1. Cell Biology Program and Howard Hughes Medical Institute, Memorial Sloan-Kettering Cancer Center, New York, NY 10021, USA

Correspondence to: Joan Massagué Correspondence and requests for materials should be addressed to J.M. (e-mail: Email: j-massague@ski.mskcc.org).

Abstract

Activation of the tumour suppressor p53 by DNA damage induces either cell cycle arrest or apoptotic cell death¹. The cytostatic effect of p53 is mediated by transcriptional activation of the cyclin-dependent kinase (CDK) inhibitor p21^Cip1, whereas the apoptotic effect is mediated by transcriptional activation of mediators including PUMA and PIG3 (ref. 2).

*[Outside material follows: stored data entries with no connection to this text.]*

/-- **NON-VACUITY OF §2–§3's ANALYTIC BINDERS** by node U2's Markov two-loop family `β k p = b + c·p_k²` ((E30b) `e30_binders_inhabited`
inhabits the remaining binders of the END for the same family): with `D k` the closed polydisc `‖z_i‖ ≤ γ + ϱ` and `B k z = b + c·z_k²`,
the data (`hHol`, `hD`, `hB`, `hO`, `hOA`) of `twoLoopLaw_of_diagTL_of_geomAmplitude` hold with amplitudes `O k i = [i = k]·4|c|(γ + ϱ)²`,
`A = 4|c|(γ + ϱ)²`, `θ = 0`. [folklore] -/
theorem geomAmplitude_binders_inhabited (b c : ℝ) {γ ϱ : ℝ} (hγ : 0 < γ) (hϱ : 0 < ϱ) :
    let βm : HBeta := fun k p => b + c * p (Fin.last k) ^ 2
    let D : (k : ℕ) → Set (Fin (k + 1) → ℂ) := fun _ => {z | ∀ i, ‖z i‖ ≤ γ + ϱ}
    let B : (k : ℕ) → (Fin (k + 1) → ℂ) → ℂ := fun k z => (b : ℂ) + (c : ℂ) * z (Fin.last k) ^ 2
    let O : ℕ → ℕ → ℝ := fun k i => if i = k then 4 * |c| * (γ + ϱ) ^ 2 else 0
    (∀ k, DifferentiableOn ℂ (B k) (D k)) ∧
      (∀ (k : ℕ) (s : Fin (k + 1) → ℝ), s ∈ Box γ k → closedBall (fun i => (s i : ℂ)) ϱ ⊆ D k) ∧
      (∀ (k : ℕ) (p : Fin (k + 1) → ℝ), p ∈ Box γ k → B k (fun i => (p i : ℂ)) = ((βm k p : ℝ) : ℂ)) ∧
      (∀ (k : ℕ) (J : Fin (k + 1)) (z w : Fin (k + 1) → ℂ), z ∈ D k → w ∈ D k → (∀ j, j ≠ J → z j = w j) →
        ‖B k z - B k w‖ ≤ O k J) ∧
      (∀ k i, i ≤ k → 0 ≤ O k i ∧ O k i ≤ 4 * |c| * (γ + ϱ) ^ 2 * (0 : ℝ) ^ (k - i)) := by
  intro βm D B O
  refine ⟨fun k => ?_, fun k s hs z hz i => ?_, fun k p hp => ?_, fun k J z w hz hw hzw => ?_, fun k i hik => ?_⟩
  · show DifferentiableOn ℂ (fun z : Fin (k + 1) → ℂ => (b : ℂ) + (c : ℂ) * z (Fin.last k) ^ 2) (D k)
    fun_prop
  · have hsi := mem_box.1 hs i
    have h1 : ‖z i - (s i : ℂ)‖ ≤ ϱ := by
      have := mem_closedBall.1 hz; rw [dist_eq_norm] at this
      exact (norm_le_pi_norm (z - fun j => (s j : ℂ)) i).trans this
    calc ‖z i‖ = ‖(z i - (s i : ℂ)) + (s i : ℂ)‖ := by rw [sub_add_cancel]
      _ ≤ ‖z i - (s i : ℂ)‖ + ‖((s i : ℝ) : ℂ)‖ := norm_add_le _ _
      _ ≤ ϱ + γ := add_le_add h1 (by rw [Complex.norm_real, Real.norm_eq_abs, abs_of_pos hsi.1]; exact hsi.2)
      _ = γ + ϱ := add_comm _ _
  · show (b : ℂ) + (c : ℂ) * ((p (Fin.last k) : ℝ) : ℂ) ^ 2 = (((b + c * p (Fin.last k) ^ 2 : ℝ)) : ℂ)
    push_cast; ring
  · show ‖((b : ℂ) + (c : ℂ) * z (Fin.last k) ^ 2) - ((b : ℂ) + (c : ℂ) * w (Fin.last k) ^ 2)‖ ≤ O k J
    by_cases hJ : J = Fin.last k
    · have hO : O k J = 4 * |c| * (γ + ϱ) ^ 2 := by
        show (if (J : ℕ) = k then 4 * |c| * (γ + ϱ) ^ 2 else 0) = _
        rw [if_pos (by rw [hJ, Fin.val_last])]
      rw [hO]
      have hzk := hz (Fin.last k); have hwk := hw (Fin.last k)
      have hR : 0 ≤ γ + ϱ := by linarith
      calc ‖((b : ℂ) + (c : ℂ) * z (Fin.last k) ^ 2) - ((b : ℂ) + (c : ℂ) * w (Fin.last k) ^ 2)‖
          = ‖(c : ℂ)‖ * (‖z (Fin.last k) - w (Fin.last k)‖ * ‖z (Fin.last k) + w (Fin.last k)‖) := by
            rw [show ((b : ℂ) + (c : ℂ) * z (Fin.last k) ^ 2) - ((b : ℂ) + (c : ℂ) * w (Fin.last k) ^ 2) =
              (c : ℂ) * ((z (Fin.last k) - w (Fin.last k)) * (z (Fin.last k) + w (Fin.last k))) by ring, norm_mul, norm_mul]
        _ ≤ |c| * ((‖z (Fin.last k)‖ + ‖w (Fin.last k)‖) * (‖z (Fin.last k)‖ + ‖w (Fin.last k)‖)) := by
            rw [Complex.norm_real, Real.norm_eq_abs]
            exact mul_le_mul_of_nonneg_left (mul_le_mul (norm_sub_le _ _) (norm_add_le _ _) (norm_nonneg _)
              (by positivity)) (abs_nonneg c)
        _ ≤ |c| * ((γ + ϱ + (γ + ϱ)) * (γ + ϱ + (γ + ϱ))) := by
            gcongr
        _ = 4 * |c| * (γ + ϱ) ^ 2 := by ring
    · have e : z (Fin.last k) = w (Fin.last k) := hzw _ (Ne.symm hJ)
      rw [e, sub_self, norm_zero]
      show (0 : ℝ) ≤ if (J : ℕ) = k then 4 * |c| * (γ + ϱ) ^ 2 else 0
      split_ifs <;> positivity
  · have hO : O k i = if i = k then 4 * |c| * (γ + ϱ) ^ 2 else 0 := rfl
    rw [hO]
    by_cases h : i = k
    · rw [if_pos h, h, Nat.sub_self, pow_zero, mul_one]; exact ⟨by positivity, le_rfl⟩
    · rw [if_neg h]; exact ⟨le_rfl, by positivity⟩

end Summit.QuantumFields.BalabanUV.Beta.EriceRemainderEnclosureHistoryAnalytic

end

What determines the choice between cytostasis and apoptosis is not clear³. Here we show that the transcription factor Myc is a principal determinant of this choice. Myc is directly recruited to the p21^Cip1 promoter by the DNA-binding protein Miz-1. This interaction blocks p21^Cip1 induction by p53 and other activators. As a result Myc switches, from cytostatic to apoptotic, the p53-dependent response of colon cancer cells to DNA damage. Myc does not modify the ability of p53 to bind to the p21^Cip1 or PUMA promoters, but selectively inhibits bound p53 from activating p21^Cip1 transcription. By inhibiting p21^Cip1 expression Myc favours the initiation of apoptosis, thereby influencing the outcome of a p53 response in favour of cell death.